Samples were analyzed using a Maxis II QTOF instrument (Bruker Daltonik GmbH, Bremen, Germany) equipped with CaptiveSpray nanoBooster ionsource coupled to a Dionex UltiMate 3000 RSLCnano system (Sunnyvale, CA, USA). Peptides were separated on an Acquity M-Class BEH130 C18 analytical column (1.7 μm, 75 μm × 250 mm Waters, Milford, MA) using gradient elution (4–50% linear gradient of eluent B in 90 min) following trapping on an Acclaim PepMap100 C18 (5 μm, 100 μm × 20 mm, Thermo Fisher Scientific, Waltham, MA) trap column. Solvent A consisted of water +0.1% formic acid, while Solvent B was acetonitrile +0.1% formic acid. For standard proteomics DDA measurements, the cycle time was set at 2.5 sec in the 700–2000 m/z range, preferred charges states were set between +2 and +5. MS spectra were acquired at 3 Hz, while MS/MS spectra at 4 or 16 Hz depending on the intensity of the precursor. In the case of the “glycopeptide-optimized” method mixed energy spectra were collected at 100% collision energy for 80% of the cycle time and 50% collision energy for 20% of the cycle time. For label-free quantitation, MS spectra were recorded over the mass range of m/z 300–3000 at 1 Hz. In the case of high and low energy measurements, the CID was performed on selected triply charged glycopeptide precursors using an inclusion list. The CID was performed at 4 Hz for abundant precursors and at 1 Hz for low abundant ones at various collision energies. First, the “standard” collision energy for precursor signals was determined following the manufacturer’s recommendations for peptides based on the isolation m/z, isolation mass range width and charge state of the ion. In the energy dependent measurements, the collision energy was set to a given percentage of this energy (in the 30–200% range). Following each run raw data were recalibrated using the Compass DataAnalysis software 4.3 (Bruker Daltonics, Bremen, Germany).
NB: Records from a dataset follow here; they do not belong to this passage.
import Literature.AlgebraicGeometry.Motives.GaloisDescentDatumOfTwists
import Literature.AlgebraicGeometry.Motives.GaloisDescentFunctor
import HarnessLib

/-!
# The complex FORM of the descended diagram and its Galois twists ([Deligne 1971] Prop. 5.10, the generic step «D3b»)

Topic `AlgebraicGeometry/Motives`; namespace `Literature.AlgebraicGeometry.Motives.GaloisDescentTwist`.  Continuation of
`GaloisDescentDatumOfTwists.lean` (lead's D1/D2: the setting `Z, Tw, k ⊆ F i ⊆ L ⊆ ℂ, M i, e i`, the model `N := M i₀ ⊗_{F i₀} L`
over `L`, the identification `ThetaIso : N ⊗_L ℂ ≅ Z`, the rigidity predicate `Good`) and of `GaloisDescentFunctor.lean` (P4: effective
Galois descent of a diagram along `L / k` from a `GaloisDescentFunctor.Datum`).  GENERIC — no Shimura imports.

Given a descent datum `D : GaloisDescentFunctor.Datum k N` on the model over `L` whose action is `Good` at every level and every
`γ ∈ Gal(L/k)` (the output of D3a = P3-gen + D1), this file provides

* **`descendedForm D : D.descendedFunctor L ⋙ (· ×_k ℂ) ≅ Z`** — the complex FORM of the descended diagram `X₀ := N / Gal(L/k)` over
  `k`: tower `X₀ ⊗_k ℂ ≅ (X₀ ⊗_k L) ⊗_L ℂ` (✔ `bcFunctorTowerIso`), the descent identification `X₀ ⊗_k L ≅ N` (✔ `Datum.isoBaseChange`),
  and `Θ : N ⊗_L ℂ ≅ Z` (✔ `ThetaIso`); component formulas `descendedForm_hom_app_left` / `descendedForm_inv_app_left`;
* **`descendedForm_conj_gal_eq_conjTheta_twistBC`** — for `σ̃ ∈ Aut(ℂ/k)` restricting to `γ` on `L`, the `e₀`-conjugate of the Galois
  automorphism `1 × Spec σ̃⁻¹` of `X₀ j ⊗_k ℂ` IS `Θ⁻¹ ≫ (ρ_j γ ⊠ σ̃) ≫ Θ` (tower ✔ `twistBC_gal_tower`, naturality of `⊠` along the
  identification ✔ `twistBC_naturality` + ✔ `Datum.aut_hom_iso_hom_left`);
* **`tw_gal_descendedForm`** — hence, by `Good`, that conjugate is a TWIST for `σ̃`: the descended diagram over `k` satisfies the
  reciprocity «(62) for all `σ ∈ Aut(ℂ/k)`», which is what [Deligne1971TravauxShimura] Prop. 5.10 asserts for the model over the
  intersection `E = ⋂ Eᵢ` (the cell's consumer D4 reads `Tw := IsTwist` of the complex Shimura record system);
* `exists_descended_form_tw` — the same packaged as an existence statement (`∃ X₀ e₀, ∀ j σ̃, Tw j σ̃ (…)`).

Definitions by explicit formula + theorems; NO named fact, NO instance, NO `sorry`; net Literature debt 0.  HC_CM is proved only modulo
the 7 printed citations until rung 0 closes; this file proves no cell binder by itself.

## References
* [Deligne1971TravauxShimura] P. Deligne, *Travaux de Shimura*, Sém. Bourbaki 389 (1971), Prop. 5.10 with Lemme 5.10.1 (pp. 157–158), Cor. 5.5.
* [Milne2005ShimuraVarieties] J. S. Milne, *Introduction to Shimura varieties* (2005), Def. 12.8 (62), Thm. 13.6, Thm. 13.7.
* [GortzWedhorn2020] U. Görtz, T. Wedhorn, *Algebraic Geometry I* (2nd ed. 2020), Prop. 4.16, §(4.8), §(14.20), Thm. 14.72 (1), Thm. 14.83.
* Tree: `Motives.GaloisDescentDatumOfTwists` (`N`, `ThetaIso`, `Theta`, `Theta_hom/_inv`, `conjTheta`, `Good`), `Motives.SemilinearAutBaseChange`
  (`twistBC`, `twistBC_gal_tower`, `twistBC_naturality`, `gal_semilinear`), `Motives.GaloisDescentFunctor` (`Datum.descendedFunctor`,
  `Datum.isoBaseChange`, `Datum.iso`, `Datum.obj₀`, `Datum.aut_hom_iso_hom_left`), `Motives.AbelianVarietyBaseChangeTower` (`bcFunctorTowerIso`).
-/

set_option autoImplicit false

noncomputable section

open CategoryTheory CategoryTheory.Limits AlgebraicGeometry Cardinal

namespace Literature.AlgebraicGeometry.Motives

namespace GaloisDescentTwist

open AbelianVariety (bcSpec bcFunctor specAut bcFunctorTowerIso bcFunctor_map_injective)
open GaloisDescent
import Summits.QuantumFields.YangMills.Theorems.RationalShortRootRigidityBezoutOverSpatialField
import Summits.QuantumFields.YangMills.Theorems.RationalShortRootRigidityRootsClosedLimit
import Summits.QuantumFields.YangMills.Theorems.RationalShortRootRigidityOpenVanishing
import Summits.QuantumFields.YangMills.Theorems.RationalShortRootRigidityPlanarRestriction
import HarnessLib

/-!
# `RationalShortRootRigidity` — Step 1 assembly helper (§6 of the `stub_reduce` plan): Wick-hyperbolicity along `e₀`

Helper lemma INSIDE the paper proof of crux `stmt-QuantumFields-23124` (`F4SubCurvatureDoor.RationalShortRootRigidity`,
LINE g15-A of planner ym-idea-3; owner's assembly plan HOME l15/STUB-PLAN-Reduce.md §6):

**Lemma** (`wickAlong_e0_of_reduced`).  Let `(N₀, D₀)` be a relatively prime pair of real polynomials on `ℝ⁴` with `D₀` of full
degree in `p₀` and with the axis-Stieltjes structure of `N₀/D₀` over every non-zero spatial momentum.  Then `D₀` is Wick-hyperbolic
along `e₀`: on every complex line `z ↦ z e₀ + q`, `q ⊥ e₀` real, all zeros of `D₀` are purely imaginary.

Proof.  Bezout over the spatial function field (`bezoutOverSpatialField`, p669441): `A N₀ + B D₀ = R(q)` with `R ≠ 0`.  For GOOD `q`
(`q ≠ 0`, `R(q) ≠ 0`) a root `z` of `D₀(·, q)` with `Re z ≠ 0` would, by the cleared-denominator Stieltjes identity
`N₀(t,q)·∏(t²+ω²) = D₀(t,q)·P_q(t)` (a real polynomial identity, hence valid at complex `t`), be a root of `N₀(·, q)` as well
(`z² + ω² ≠ 0` off the imaginary axis), forcing `R(q) = 0`.  ALL `q` by density of the good set (`dense_setOf_eval_ne_zero`, p669358)
and `rootsInClosedSetLimit` (p666193): the fibre polynomials have the constant degree `deg D₀` (full degree) and polynomial coefficients.

Mathlib + tree helpers only; THEOREMS ONLY; no named facts; no `sorry`; default heartbeats.  Nothing about the crux 23124, the route's
rung or the Yang–Mills mass gap is proved here.  Free-hands seat `ym-line-frs-p2` g10, `--supports stmt-QuantumFields-23124`.
-/

set_option autoImplicit false

namespace Summit.QuantumFields.YangMills.Theorems.RationalShortRootRigidity

open Filter Topology Polynomial
open scoped BigOperators Polynomial

/-- Complex evaluation on the fibre over a real spatial momentum `q`: `P(z, q)` is the value at `z` of the (complexified) fibre
polynomial `t ↦ P(t, q)`. -/
theorem aeval_cons_eq_eval_fibre (P : MvPolynomial (Fin 4) ℝ) (q : Fin 3 → ℝ) (z : ℂ) :
    MvPolynomial.aeval (Fin.cons z (fun i => (q i : ℂ)) : Fin 4 → ℂ) P =
      (((MvPolynomial.finSuccEquiv ℝ 3 P).map (MvPolynomial.eval q)).map (algebraMap ℝ ℂ)).eval z := by
  induction P using MvPolynomial.induction_on with
  | C a =>
    rw [MvPolynomial.algHom_C, ← MvPolynomial.algebraMap_eq, AlgEquiv.commutes, Polynomial.algebraMap_apply,
      Polynomial.map_C, Polynomial.map_C, eval_C, MvPolynomial.algebraMap_eq, MvPolynomial.eval_C]
  | add p q hp hq => rw [map_add, hp, hq, map_add, Polynomial.map_add, Polynomial.map_add, eval_add]
  | mul_X p i hp =>
    rw [map_mul, hp, map_mul, Polynomial.map_mul, Polynomial.map_mul, eval_mul, MvPolynomial.aeval_X]
    congr 1
    refine Fin.cases ?_ (fun j => ?_) i
    · rw [Fin.cons_zero, MvPolynomial.finSuccEquiv_X_zero, Polynomial.map_X, Polynomial.map_X, eval_X]
    · rw [Fin.cons_succ, MvPolynomial.finSuccEquiv_X_succ, Polynomial.map_C, MvPolynomial.eval_X, Polynomial.map_C, eval_C]
      rfl

/-- `z² + ω² ≠ 0` for real `ω` when `Re z ≠ 0`. -/
theorem sq_add_sq_ne_zero_of_re_ne_zero (z : ℂ) (ω : ℝ) (hz : z.re ≠ 0) : z ^ 2 + ((ω : ℂ)) ^ 2 ≠ 0 := by
  intro h
  have hre := congrArg Complex.re h
  have him := congrArg Complex.im h
  simp only [Complex.add_re, Complex.add_im, sq, Complex.mul_re, Complex.mul_im, Complex.ofReal_re, Complex.ofReal_im,
    Complex.zero_re, Complex.zero_im, mul_zero, zero_mul, sub_zero, add_zero] at hre him
  have him0 : z.im = 0 := by
    have : 2 * z.re * z.im = 0 := by linarith
    rcases mul_eq_zero.1 this with h1 | h1
    · exact absurd (by linarith : z.re = 0) hz
    · exact h1
  rw [him0, mul_zero, sub_zero] at hre
  nlinarith [sq_nonneg ω, mul_pos_iff.2 (Or.inl ⟨lt_of_le_of_ne (mul_self_nonneg z.re) (Ne.symm (mul_self_ne_zero.2 hz)),
    lt_of_le_of_ne (mul_self_nonneg z.re) (Ne.symm (mul_self_ne_zero.2 hz))⟩)]

/-- **Wick-hyperbolicity along `e₀` of a reduced axis-Stieltjes pair** (STUB-PLAN-Reduce §6; `FullDeg`, `AxisStieltjes`, `WickAlong e0`
unfolded as in the crux text). [folklore] -/
theorem wickAlong_e0_of_reduced (N₀ D₀ : MvPolynomial (Fin 4) ℝ) (hcop : IsRelPrime N₀ D₀)
    (hfull : MvPolynomial.coeff (Finsupp.single 0 D₀.totalDegree) D₀ ≠ 0)
    (hAS : ∀ q : Fin 3 → ℝ, q ≠ 0 → ∃ (k : ℕ) (ω r : Fin k → ℝ) (c : Polynomial ℝ),
        (∀ j, 0 < ω j) ∧ (∀ j, 0 ≤ r j) ∧
        ∀ t : ℝ, MvPolynomial.eval (Fin.cons t q) N₀ =
          MvPolynomial.eval (Fin.cons t q) D₀ * (c.eval (t ^ 2) + ∑ j, r j / (t ^ 2 + ω j ^ 2))) :
    ∀ q : Fin 4 → ℝ, (∑ i, q i * (fun i : Fin 4 => if i = 0 then (1 : ℝ) else 0) i) = 0 →
      ∀ z : ℂ, MvPolynomial.aeval (fun i => z * ((fun i : Fin 4 => if i = 0 then (1 : ℝ) else 0) i : ℂ) + (q i : ℂ)) D₀ = 0 →
        z.re = 0 := by
  classical
  set d := D₀.totalDegree with hd
  have hD0 : D₀ ≠ 0 := fun h => hfull (by rw [h, MvPolynomial.coeff_zero])
  obtain ⟨A, B, R, hR0, hbez⟩ := bezoutOverSpatialField N₀ D₀ hcop hD0
  have hinj : Function.Injective (algebraMap ℝ ℂ) := (algebraMap ℝ ℂ).injective
  -- the complexified fibre polynomials of `D₀`
  set φ : (Fin 3 → ℝ) → ℂ[X] := fun x =>
    ((MvPolynomial.finSuccEquiv ℝ 3 D₀).map (MvPolynomial.eval x)).map (algebraMap ℝ ℂ) with hφ
  have hφeval : ∀ (x : Fin 3 → ℝ) (w : ℂ),
      (φ x).eval w = MvPolynomial.aeval (Fin.cons w (fun i => (x i : ℂ)) : Fin 4 → ℂ) D₀ := by
    intro x w; rw [hφ, aeval_cons_eq_eval_fibre]
  have hφdeg : ∀ x, (φ x).natDegree = d := by
    intro x
    rw [hφ]; simp only []
    rw [natDegree_map_eq_of_injective hinj]
    refine le_antisymm ?_ (le_natDegree_of_ne_zero (by rw [coeff_fibre_top D₀ d le_rfl x]; exact hfull))
    refine (natDegree_map_le).trans ?_
    rw [MvPolynomial.natDegree_finSuccEquiv]
    exact MvPolynomial.degreeOf_le_totalDegree D₀ 0
  have hφ0 : ∀ x, φ x ≠ 0 := by
    intro x h
    have h1 := coeff_fibre_top D₀ d le_rfl x
    have h2 : (MvPolynomial.finSuccEquiv ℝ 3 D₀).map (MvPolynomial.eval x) = 0 := by
      rw [hφ] at h; exact (Polynomial.map_eq_zero_iff hinj).1 h
    rw [h2, coeff_zero] at h1
    exact hfull h1.symm
  have hS : IsClosed {w : ℂ | w.re = 0} := isClosed_eq Complex.continuous_re continuous_const
  -- (i) GOOD spatial momenta
  have hgood : ∀ x : Fin 3 → ℝ, x ≠ 0 → MvPolynomial.eval x R ≠ 0 → ∀ w : ℂ, (φ x).IsRoot w → w ∈ {w : ℂ | w.re = 0} := by
    intro x hx hRx w hw
    rw [Set.mem_setOf_eq]
    by_contra hre
    obtain ⟨k, ω, r, c, hω, _, hid⟩ := hAS x hx
    -- the cleared-denominator identity, as REAL polynomials in `t`
    obtain ⟨Pi, hPi⟩ : ∃ Pi : ℝ[X], Pi = ∏ j, (X ^ 2 + Polynomial.C (ω j ^ 2)) := ⟨_, rfl⟩
    obtain ⟨Pj, hPj⟩ : ∃ Pj : Fin k → ℝ[X], Pj = fun j => ∏ l ∈ Finset.univ.erase j, (X ^ 2 + Polynomial.C (ω l ^ 2)) :=
      ⟨_, rfl⟩
    obtain ⟨ψN, hψN⟩ : ∃ ψN : ℝ[X], ψN = (MvPolynomial.finSuccEquiv ℝ 3 N₀).map (MvPolynomial.eval x) := ⟨_, rfl⟩
    obtain ⟨ψD, hψD⟩ : ∃ ψD : ℝ[X], ψD = (MvPolynomial.finSuccEquiv ℝ 3 D₀).map (MvPolynomial.eval x) := ⟨_, rfl⟩
    have hfac : ∀ (t : ℝ) (j : Fin k), Pi.eval t = (t ^ 2 + ω j ^ 2) * (Pj j).eval t := by
      intro t j
      rw [hPi, hPj, ← Finset.mul_prod_erase Finset.univ (fun l => (X ^ 2 + Polynomial.C (ω l ^ 2) : ℝ[X])) (Finset.mem_univ j),
        eval_mul, eval_add, eval_pow, eval_X, eval_C]
    have hpos : ∀ (t : ℝ) (j : Fin k), t ^ 2 + ω j ^ 2 ≠ 0 := fun t j =>
      (add_pos_of_nonneg_of_pos (sq_nonneg t) (pow_pos (hω j) 2)).ne'
    have hreal : ψN * Pi = ψD * (c.comp (X ^ 2) * Pi + ∑ j, Polynomial.C (r j) * Pj j) := by
      apply Polynomial.funext
      intro t
      have hN : ψN.eval t = MvPolynomial.eval (Fin.cons t x) N₀ := by rw [hψN, MvPolynomial.eval_eq_eval_mv_eval']
      have hD : ψD.eval t = MvPolynomial.eval (Fin.cons t x) D₀ := by rw [hψD, MvPolynomial.eval_eq_eval_mv_eval']
      rw [eval_mul, eval_mul, eval_add, eval_mul, eval_finsetSum, eval_comp, eval_pow, eval_X, hN, hD, hid t, mul_assoc]
      congr 1
      rw [add_mul, Finset.sum_mul]
      congr 1
      refine Finset.sum_congr rfl fun j _ => ?_
      rw [eval_mul, eval_C, hfac t j]
      have h0 := hpos t j
      field_simp
    -- complexify and evaluate at the root `w`
    have hcx := congrArg (fun F : ℝ[X] => (F.map (algebraMap ℝ ℂ)).eval w) hreal
    simp only [Polynomial.map_mul, eval_mul] at hcx
    have hDw : (ψD.map (algebraMap ℝ ℂ)).eval w = 0 := by rw [hψD]; exact hw.eq_zero
    rw [hDw, zero_mul] at hcx
    have hPiw : (Pi.map (algebraMap ℝ ℂ)).eval w ≠ 0 := by
      rw [hPi, Polynomial.map_prod, eval_prod]
      refine Finset.prod_ne_zero_iff.2 fun j _ => ?_
      rw [Polynomial.map_add, Polynomial.map_pow, Polynomial.map_X, Polynomial.map_C, eval_add, eval_pow, eval_X, eval_C,
        Complex.coe_algebraMap, Complex.ofReal_pow]
      exact sq_add_sq_ne_zero_of_re_ne_zero w (ω j) hre
    have hNw : (ψN.map (algebraMap ℝ ℂ)).eval w = 0 := (mul_eq_zero.1 hcx).resolve_right hPiw
    -- Bezout at the common complex zero `(w, x)`
    have hNa : MvPolynomial.aeval (Fin.cons w (fun i => (x i : ℂ)) : Fin 4 → ℂ) N₀ = 0 := by
      rw [aeval_cons_eq_eval_fibre, ← hψN]; exact hNw
    have hDa : MvPolynomial.aeval (Fin.cons w (fun i => (x i : ℂ)) : Fin 4 → ℂ) D₀ = 0 := by
      rw [← hφeval]; exact hw.eq_zero
    have hb := congrArg (MvPolynomial.aeval (Fin.cons w (fun i => (x i : ℂ)) : Fin 4 → ℂ)) hbez
    rw [map_add, map_mul, map_mul, hNa, hDa, mul_zero, mul_zero, add_zero, MvPolynomial.aeval_rename] at hb
    have hcomp : ((Fin.cons w (fun i => (x i : ℂ)) : Fin 4 → ℂ) ∘ Fin.succ) = (algebraMap ℝ ℂ) ∘ x := by
      funext i; simp only [Function.comp_apply, Fin.cons_succ, Complex.coe_algebraMap]
    rw [hcomp, MvPolynomial.aeval_algebraMap_apply] at hb
    have hb' : ((MvPolynomial.eval x R : ℝ) : ℂ) = 0 := by
      rw [← MvPolynomial.coe_aeval_eq_eval, ← Complex.coe_algebraMap]; exact hb.symm
    exact hRx (Complex.ofReal_eq_zero.1 hb')
  -- (ii) ALL spatial momenta, by density of the good set and closedness of the root condition
  intro q hq z hz
  have hq0 : q 0 = 0 := by simpa [Fin.sum_univ_four] using hq
  obtain ⟨x, hx⟩ : ∃ x : Fin 3 → ℝ, x = fun i => q (Fin.succ i) := ⟨_, rfl⟩
  have hpt : (fun i : Fin 4 => z * ((fun i : Fin 4 => if i = 0 then (1 : ℝ) else 0) i : ℂ) + (q i : ℂ)) =
      (Fin.cons z (fun i => (x i : ℂ)) : Fin 4 → ℂ) := by
    funext i
    refine Fin.cases ?_ (fun j => ?_) i
    · simp [hq0]
    · simp [hx, Fin.succ_ne_zero]
  rw [hpt, ← hφeval] at hz
  have hdense : Dense {y : Fin 3 → ℝ | MvPolynomial.eval y (R * MvPolynomial.X 0) ≠ 0} :=
    dense_setOf_eval_ne_zero _ (mul_ne_zero hR0 (MvPolynomial.X_ne_zero 0))
  obtain ⟨u, hu_mem, hu⟩ := mem_closure_iff_seq_limit.1 (hdense x)
  have hgoodn : ∀ n, u n ≠ 0 ∧ MvPolynomial.eval (u n) R ≠ 0 := by
    intro n
    have h := hu_mem n
    simp only [Set.mem_setOf_eq, map_mul, MvPolynomial.eval_X] at h
    refine ⟨fun h0 => h ?_, fun h0 => h (by rw [h0, zero_mul])⟩
    rw [h0]; simp
  have hcoef : ∀ i : ℕ, Tendsto (fun n => (φ (u n)).coeff i) atTop (𝓝 ((φ x).coeff i)) := by
    intro i
    have hci : ∀ y : Fin 3 → ℝ, (φ y).coeff i =
        ((MvPolynomial.eval y ((MvPolynomial.finSuccEquiv ℝ 3 D₀).coeff i) : ℝ) : ℂ) := by
      intro y; rw [hφ]; simp only [coeff_map]; rfl
    simp_rw [hci]
    exact ((Complex.continuous_ofReal.comp (MvPolynomial.continuous_eval _)).tendsto x).comp hu
  exact rootsInClosedSetLimit {w : ℂ | w.re = 0} hS d (fun n => φ (u n)) (φ x) (fun n => hφdeg (u n)) (hφdeg x) (hφ0 x)
    hcoef (fun n => hgood (u n) (hgoodn n).1 (hgoodn n).2) z hz

end Summit.QuantumFields.YangMills.Theorems.RationalShortRootRigidity
import Mathlib

/-!
# Tier4/Line1/PlacesFinite — a non-zero element of a number field is a unit at all but finitely many finite places
(rung C7.2b of t4-L1-p1 g2's cut of C7.2, S13090; Mathlib only)

Blind re-derivation cell `pub-hodge-repro`, Tier 4 (README §9–§10), seat t4-L2-p2 (gen 2); target tree path
`lean/Summits/Ventures/HodgeRepro/Tier4/Line1/PlacesFinite.lean`.

For `a ∈ k^×` the finite places `v` of `k` at which `a` is NOT a unit of `𝓞_v` — i.e. at which `a ∉ 𝓞_v` or
`a⁻¹ ∉ 𝓞_v` (read in `k_v` through `algebraMap k (v.adicCompletion k)`) — are finitely many: the diagonal image of
`a` in the finite adele ring is, by the definition of the restricted product, integral at all but finitely many
places (`(algebraMap k (FiniteAdeleRing (𝓞 k) k) a).2`, `Filter.eventually_cofinite`), and so is that of `a⁻¹`.
The `Finset` form `exists_finset_isUnit_outside` gives, for a finite set of non-zero elements, one finite set of
places outside which all of them are units (C7.2's exceptional set `S₀`: the entries of `B`, `Ω`, `v₀`, and `d`,
`det B`, `β(v₀, v₀)`, `2`).  No printed input.

Nothing here asserts anything about the Hodge conjecture for CM abelian varieties, which is NOT proved (HC_CM is NOT
proved by anyone in this repository).
-/

set_option autoImplicit false

noncomputable section

namespace Summit.Ventures.HodgeRepro.Tier4.Line1

open NumberField IsDedekindDomain HeightOneSpectrum

section PlacesFinite

variable {k : Type} [Field k] [NumberField k]

/-- **`a` is integral at all but finitely many finite places.** -/
theorem finite_setOf_not_mem_adicCompletionIntegers (a : k) :
    {v : HeightOneSpectrum (𝓞 k) | algebraMap k (v.adicCompletion k) a ∉ v.adicCompletionIntegers k}.Finite := by
  have h : ∀ᶠ v : HeightOneSpectrum (𝓞 k) in Filter.cofinite,
      (algebraMap k (FiniteAdeleRing (𝓞 k) k) a) v ∈ v.adicCompletionIntegers k :=
    (algebraMap k (FiniteAdeleRing (𝓞 k) k) a).2
  have h' : ∀ᶠ v : HeightOneSpectrum (𝓞 k) in Filter.cofinite,
      algebraMap k (v.adicCompletion k) a ∈ v.adicCompletionIntegers k := h
  exact Filter.eventually_cofinite.1 h'

/-- **`a ≠ 0` is a unit of `𝓞_v` at all but finitely many finite places**: the set of `v` with `a ∉ 𝓞_v` or
`a⁻¹ ∉ 𝓞_v` is finite. -/
theorem finite_setOf_not_isUnit (a : k) :
    {v : HeightOneSpectrum (𝓞 k) | ¬ (algebraMap k (v.adicCompletion k) a ∈ v.adicCompletionIntegers k ∧
      algebraMap k (v.adicCompletion k) a⁻¹ ∈ v.adicCompletionIntegers k)}.Finite := by
  have h1 := finite_setOf_not_mem_adicCompletionIntegers (k := k) a
  have h2 := finite_setOf_not_mem_adicCompletionIntegers (k := k) a⁻¹
  refine (h1.union h2).subset fun v hv => ?_
  simp only [Set.mem_setOf_eq, not_and_or] at hv
  simp only [Set.mem_union, Set.mem_setOf_eq]
  exact hv

/-- **The exceptional set of a finite family**: for a finite set `s` of elements of `k` there is a finite set `S₀` of
finite places outside which every `a ∈ s` and every `a⁻¹` (`a ∈ s`) is `v`-integral. -/
theorem exists_finset_isUnit_outside (s : Finset k) :
    ∃ S₀ : Finset (HeightOneSpectrum (𝓞 k)), ∀ v ∉ S₀, ∀ a ∈ s,
      algebraMap k (v.adicCompletion k) a ∈ v.adicCompletionIntegers k ∧
        algebraMap k (v.adicCompletion k) a⁻¹ ∈ v.adicCompletionIntegers k := by
  classical
  have hfin : (⋃ a ∈ s, {v : HeightOneSpectrum (𝓞 k) |
      ¬ (algebraMap k (v.adicCompletion k) a ∈ v.adicCompletionIntegers k ∧
        algebraMap k (v.adicCompletion k) a⁻¹ ∈ v.adicCompletionIntegers k)}).Finite :=
    s.finite_toSet.biUnion fun a _ => finite_setOf_not_isUnit a
  refine ⟨hfin.toFinset, fun v hv a ha => ?_⟩
  rw [Set.Finite.mem_toFinset, Set.mem_iUnion₂] at hv
  by_contra hcon
  exact hv ⟨a, ha, hcon⟩

/-- The same for a finite family given as a function on a finite type (e.g. the entries of a matrix). -/
theorem exists_finset_isUnit_outside_of_fintype {ι : Type*} [Fintype ι] (f : ι → k) :
    ∃ S₀ : Finset (HeightOneSpectrum (𝓞 k)), ∀ v ∉ S₀, ∀ i,
      algebraMap k (v.adicCompletion k) (f i) ∈ v.adicCompletionIntegers k ∧
        algebraMap k (v.adicCompletion k) (f i)⁻¹ ∈ v.adicCompletionIntegers k := by
  classical
  obtain ⟨S₀, hS₀⟩ := exists_finset_isUnit_outside (Finset.univ.image f)
  exact ⟨S₀, fun v hv i => hS₀ v hv (f i) (Finset.mem_image_of_mem f (Finset.mem_univ i))⟩

end PlacesFinite

end Summit.Ventures.HodgeRepro.Tier4.Line1

end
Mass spectrometry data have been deposited to the ProteomeXchange Consortium via the PRIDE49 partner repository with the dataset identifier PXD013930.

Qualitative and quantitative data analysis

Quantitative analysis of proteins from the MS/MS data was performed using MaxQuant software version 1.5.3.3050. Qualitative analysis of peptides and N-glycopeptides from the MS/MS data was done using Byonic software version 2.15.733 (Protein Metrics Inc., Cupertino, CA, USA). LFQ analysis of glycopeptides and peptides from the MS1 data was done by using our in-house developed GlycoPattern software41. GlycoPattern requires a peptide and a glycopeptide backbone list with retention times (RT) derived from the Byonic search, and a summarized glycan list derived from the Byonic search, manual spectra evaluation, and glycopeptide synthesis pathways. For the additional manual spectra evaluation, multiple collision energies were used, corresponding to the different fragmentation properties of distinct glycoforms. Components were identified based on their charge state, m/z and RT values, and isotope distribution. Quantification was done by calculating the peak area of the Gaussian peaks fitted over the extracted ion chromatogram of the identified components. Results were then verified by performing random checks.

Equipment and settings

Figure 1 was prepared using Microsoft PowerPoint and imported into Inkscape 0.92 software to create a vector graphic. Spectra in Fig. 2 were exported from Byonic software version 2.15.7 (Protein Metrics Inc., Cupertino, CA, USA) using default settings and further edited using Inkscape 0.92 software as follows. First, the label on top of the spectrum was removed containing the sequence of the peptide, charge state, scan number and scan time. Next, font sizes in the peptide sequence explaining fragmentation were increased and labels glycan, glycopeptide or peptide were added. Spectra in Fig. 3 were exported from Compass DataAnalysis software 4.3 (Bruker Daltonics, Bremen, Germany) and further edited using Inkscape 0.92 software as follows. First the label in the upper right corner was removed, then sugar structures explaining fragmentation of the glycopeptide were added, as well as the abbreviation of the N-glycan and the fragmentation energy. Figure 4 was prepared using Microsoft Excel and imported into Inkscape 0.92 software to create a vector graphic.